Records for the exercise:
import Summits.CriticalPhenomena.PercolationContinuityZ3.Theorems.Transplant.FKConnectivityAllQForestTriangleClaw
import HarnessLib

/-!
# The triangle-claw reduction with TWO inner pairs (feet spanning a path `b – a – c`)

Support file (`--supports stmt-CriticalPhenomena-4575`), FK sub-lane `prim-bschramm-fk-1` (generation 23) of the post-continuity programme;
builds on p205010 (kernel theorem, internal audit signed; external expert review pending).  No definitions, no named facts, no sorries;
standard axioms.

`adjForestNoSq_fibre_of_triangleClaw_free` (file `…ForestTriangleClaw`) treats a degree-3 vertex `z` whose feet `a, b, c` span exactly the
free pair `ab`.  THIS FILE: the feet span the two free pairs `ab, ac` (and not `bc`).  The conditioned `ac`-inequality of
`adjForestNoSq_fibre_of_triangleClaw` is then the node's inequality on the fibre with `ac` PINNED (`fibreCount_forest_sep_of_mem`: both
one-sided conditionings of a free pair equal the pinned count), so the hypotheses are again the node on four smaller fibres:
`(N₀ ∪ {ac, zc}, u₀ ∪ {za, ab})`, `(N₀ ∪ {ac}, u₀ ∪ {ab})`, `(N₀ ∪ {ab}, u₀ ∪ {ac})`, `(N₀ ∪ {ac, ab, bc}, u₀)` — **`adjForestNoSq_fibre_of_triangleClaw_path`**.
(Three inner pairs make `{z,a,b,c}` a tight `K₄`, the tight-set regime of fk-1 g18/g20.)  Memo: bschramm/FROM-fk-1-g23-VERTEX-ELIMINATION.md §2.
[cite: SempleWelsh2008, Conj. 1.1 (p. 2)] [cite: Linusson2011, Prop. 2.6] [cite: Grimmett2006, §1.5 (p. 13)]
-/

noncomputable section

namespace Summit.CriticalPhenomena.PercolationContinuityZ3.Theorems
namespace FK

open MeasureTheory Set Literature.Probability.LatticeModels Literature.Probability.Percolation
open scoped Classical symmDiff

variable {V : Type*} [Fintype V]

section PathClaw

variable {N₀ u₀ : BondConfig V} {z a b c : V} {e f : Sym2 V}

/-- **(♣)⁰ IS CLOSED UNDER ADDING A DEGREE-3 VERTEX WHOSE FEET SPAN A PATH (fibre form).**  `z` isolated in `N₀ ∪ u₀`; `ab, ac ∉ N₀ ∪ u₀`
become free pairs, `bc` is not a pair of the fibre; `z, a, b, c` distinct; `z ∉ e, f`; `ab, ac, bc ≠ e, f`.  If the node's inequality holds on
`(N₀ ∪ {ac, zc}, u₀ ∪ {za, ab})`, `(N₀ ∪ {ac}, u₀ ∪ {ab})`, `(N₀ ∪ {ab}, u₀ ∪ {ac})` and `(N₀ ∪ {ac, ab, bc}, u₀)`, then it holds on
`(N₀ ∪ {ac, ab, za, zb, zc}, u₀)`.
[cite: SempleWelsh2008, Conj. 1.1 (p. 2)] [cite: Linusson2011, Prop. 2.6] [cite: Grimmett2006, §1.5 (p. 13)] -/
theorem adjForestNoSq_fibre_of_triangleClaw_path (hz : ∀ g ∈ N₀ ∪ u₀, z ∉ g) (habN : s(a, b) ∉ N₀) (habu : s(a, b) ∉ u₀)
    (hacN : s(a, c) ∉ N₀) (hacu : s(a, c) ∉ u₀) (hbcN : s(b, c) ∉ N₀) (hbcu : s(b, c) ∉ u₀)
    (hza : z ≠ a) (hzb : z ≠ b) (hzc : z ≠ c) (hab : a ≠ b) (hac : a ≠ c) (hbc : b ≠ c)
    (hez : z ∉ e) (hfz : z ∉ f) (heab : s(a, b) ≠ e) (hfab : s(a, b) ≠ f) (heac : s(a, c) ≠ e) (hfac : s(a, c) ≠ f)
    (hebc : s(b, c) ≠ e) (hfbc : s(b, c) ≠ f)
    (H1 : fibreCount (insert s(z, c) (insert s(a, c) N₀)) (insert s(z, a) (insert s(a, b) u₀)) (forestEv V ∩ {ω | e ∈ ω ∧ f ∈ ω})
        (forestEv V) ≤
      fibreCount (insert s(z, c) (insert s(a, c) N₀)) (insert s(z, a) (insert s(a, b) u₀)) (forestEv V ∩ {ω | e ∈ ω})
        (forestEv V ∩ {ω | f ∈ ω}))
    (H2 : fibreCount (insert s(a, c) N₀) (insert s(a, b) u₀) (forestEv V ∩ {ω | e ∈ ω ∧ f ∈ ω}) (forestEv V) ≤
      fibreCount (insert s(a, c) N₀) (insert s(a, b) u₀) (forestEv V ∩ {ω | e ∈ ω}) (forestEv V ∩ {ω | f ∈ ω}))
    (H3 : fibreCount (insert s(a, b) N₀) (insert s(a, c) u₀) (forestEv V ∩ {ω | e ∈ ω ∧ f ∈ ω}) (forestEv V) ≤
      fibreCount (insert s(a, b) N₀) (insert s(a, c) u₀) (forestEv V ∩ {ω | e ∈ ω}) (forestEv V ∩ {ω | f ∈ ω}))
    (H4 : fibreCount (insert s(b, c) (insert s(a, b) (insert s(a, c) N₀))) u₀ (forestEv V ∩ {ω | e ∈ ω ∧ f ∈ ω}) (forestEv V) ≤
      fibreCount (insert s(b, c) (insert s(a, b) (insert s(a, c) N₀))) u₀ (forestEv V ∩ {ω | e ∈ ω}) (forestEv V ∩ {ω | f ∈ ω})) :
    fibreCount (insert s(z, a) (insert s(z, b) (insert s(z, c) (insert s(a, b) (insert s(a, c) N₀))))) u₀
        (forestEv V ∩ {ω | e ∈ ω ∧ f ∈ ω}) (forestEv V) ≤
      fibreCount (insert s(z, a) (insert s(z, b) (insert s(z, c) (insert s(a, b) (insert s(a, c) N₀))))) u₀
        (forestEv V ∩ {ω | e ∈ ω}) (forestEv V ∩ {ω | f ∈ ω}) := by
  have hU : ∀ (g : Sym2 V) (ω : BondConfig V), insert g ω ∈ (univ : Set (BondConfig V)) ↔ ω ∈ (univ : Set (BondConfig V)) :=
    fun g ω => by simp only [mem_univ]
  have habac : s(a, b) ≠ s(a, c) := fun h => hbc (Sym2.congr_right.1 h)
  have hbcab : s(b, c) ≠ s(a, b) := fun h => by
    have hc : c ∈ s(a, b) := h ▸ Sym2.mem_mk_right b c
    exact (Sym2.mem_iff.1 hc).elim (fun h' => hac h'.symm) (fun h' => hbc h'.symm)
  have hbcac : s(b, c) ≠ s(a, c) := fun h => by
    have hb : b ∈ s(a, c) := h ▸ Sym2.mem_mk_left b c
    exact (Sym2.mem_iff.1 hb).elim (fun h' => hab h'.symm) (fun h' => hbc h')
  -- the base of `adjForestNoSq_fibre_of_triangleClaw` is `N = N₀ ∪ {ac}`
  have hz' : ∀ g ∈ insert s(a, c) N₀ ∪ u₀, z ∉ g := by
    rintro g hg hzg
    rcases hg with hg | hg
    · rcases mem_insert_iff.1 hg with rfl | hg
      · rcases Sym2.mem_iff.1 hzg with h | h
        · exact hza h
        · exact hzc h
      · exact hz g (Or.inl hg) hzg
    · exact hz g (Or.inr hg) hzg
  have habN' : s(a, b) ∉ insert s(a, c) N₀ := by rw [mem_insert_iff, not_or]; exact ⟨habac, habN⟩
  have hbcM : s(b, c) ∉ insert s(a, b) (insert s(a, c) N₀) := by
    simp only [mem_insert_iff, not_or]; exact ⟨hbcab, hbcac, hbcN⟩
  refine adjForestNoSq_fibre_of_triangleClaw hz' habN' habu hza hzb hzc hab hac hbc hez hfz heab hfab H1 H2 ?_ ?_
  · -- the `ac` terms: `ac` is a free pair of `N ∪ {ab}`; both one-sided conditionings are the count with `ac` pinned
    have hacM : s(a, c) ∉ insert s(a, b) N₀ := by rw [mem_insert_iff, not_or]; exact ⟨habac.symm, hacN⟩
    have hswap : insert s(a, b) (insert s(a, c) N₀) = insert s(a, c) (insert s(a, b) N₀) := Set.insert_comm _ _ _
    rw [hswap]
    have A := fibreCount_forest_sep_of_mem (P := {ω | e ∈ ω ∧ f ∈ ω}) (Q := univ) hac hacM hacu (insert_mem_pairEv₂_iff heac hfac) (hU _)
    have B := fibreCount_forest_sep_of_mem (P := univ) (Q := {ω | e ∈ ω ∧ f ∈ ω}) hac hacM hacu (hU _) (insert_mem_pairEv₂_iff heac hfac)
    have C := fibreCount_forest_sep_of_mem (P := {ω | e ∈ ω}) (Q := {ω | f ∈ ω}) hac hacM hacu (insert_mem_pairEv_iff heac)
      (insert_mem_pairEv_iff hfac)
    have D := fibreCount_forest_sep_of_mem (P := {ω | f ∈ ω}) (Q := {ω | e ∈ ω}) hac hacM hacu (insert_mem_pairEv_iff hfac)
      (insert_mem_pairEv_iff heac)
    simp only [Set.inter_univ] at A B
    have l2 : fibreCount (insert s(a, c) (insert s(a, b) N₀)) u₀ (forestEv V ∩ {ω | e ∈ ω ∧ f ∈ ω})
        (forestEv V ∩ {ω | ¬ (openGraph ω).Reachable a c}) =
        fibreCount (insert s(a, b) N₀) (insert s(a, c) u₀) (forestEv V ∩ {ω | e ∈ ω ∧ f ∈ ω}) (forestEv V) := by
      rw [fibreCount_swap, B, fibreCount_swap]
    have r2 : fibreCount (insert s(a, c) (insert s(a, b) N₀)) u₀ (forestEv V ∩ {ω | e ∈ ω})
        (forestEv V ∩ {ω | ¬ (openGraph ω).Reachable a c} ∩ {ω | f ∈ ω}) =
        fibreCount (insert s(a, b) N₀) (insert s(a, c) u₀) (forestEv V ∩ {ω | e ∈ ω}) (forestEv V ∩ {ω | f ∈ ω}) := by
      rw [fibreCount_swap, D, fibreCount_swap]
    rw [A, l2, C, r2]
    omega
  · have A := fibreCount_forest_sep_add_of_notMem hbc hbcM hbcu (insert_mem_pairEv₂_iff hebc hfbc) (hU _)
    have B := fibreCount_forest_sep_add_of_notMem hbc hbcM hbcu (insert_mem_pairEv_iff hebc) (insert_mem_pairEv_iff hfbc)
    simp only [Set.inter_univ] at A
    rw [A, B]; exact H4

end PathClaw

end FK
end Summit.CriticalPhenomena.PercolationContinuityZ3.Theorems

end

What is being asked: Copy out word for word each line of the listing, from the very first line down to the line containing "# The triangle-claw", and stop after that line.

Solution to this task:
import Summits.CriticalPhenomena.PercolationContinuityZ3.Theorems.Transplant.FKConnectivityAllQForestTriangleClaw
import HarnessLib

/-!
# The triangle-claw reduction with TWO inner pairs (feet spanning a path `b – a – c`)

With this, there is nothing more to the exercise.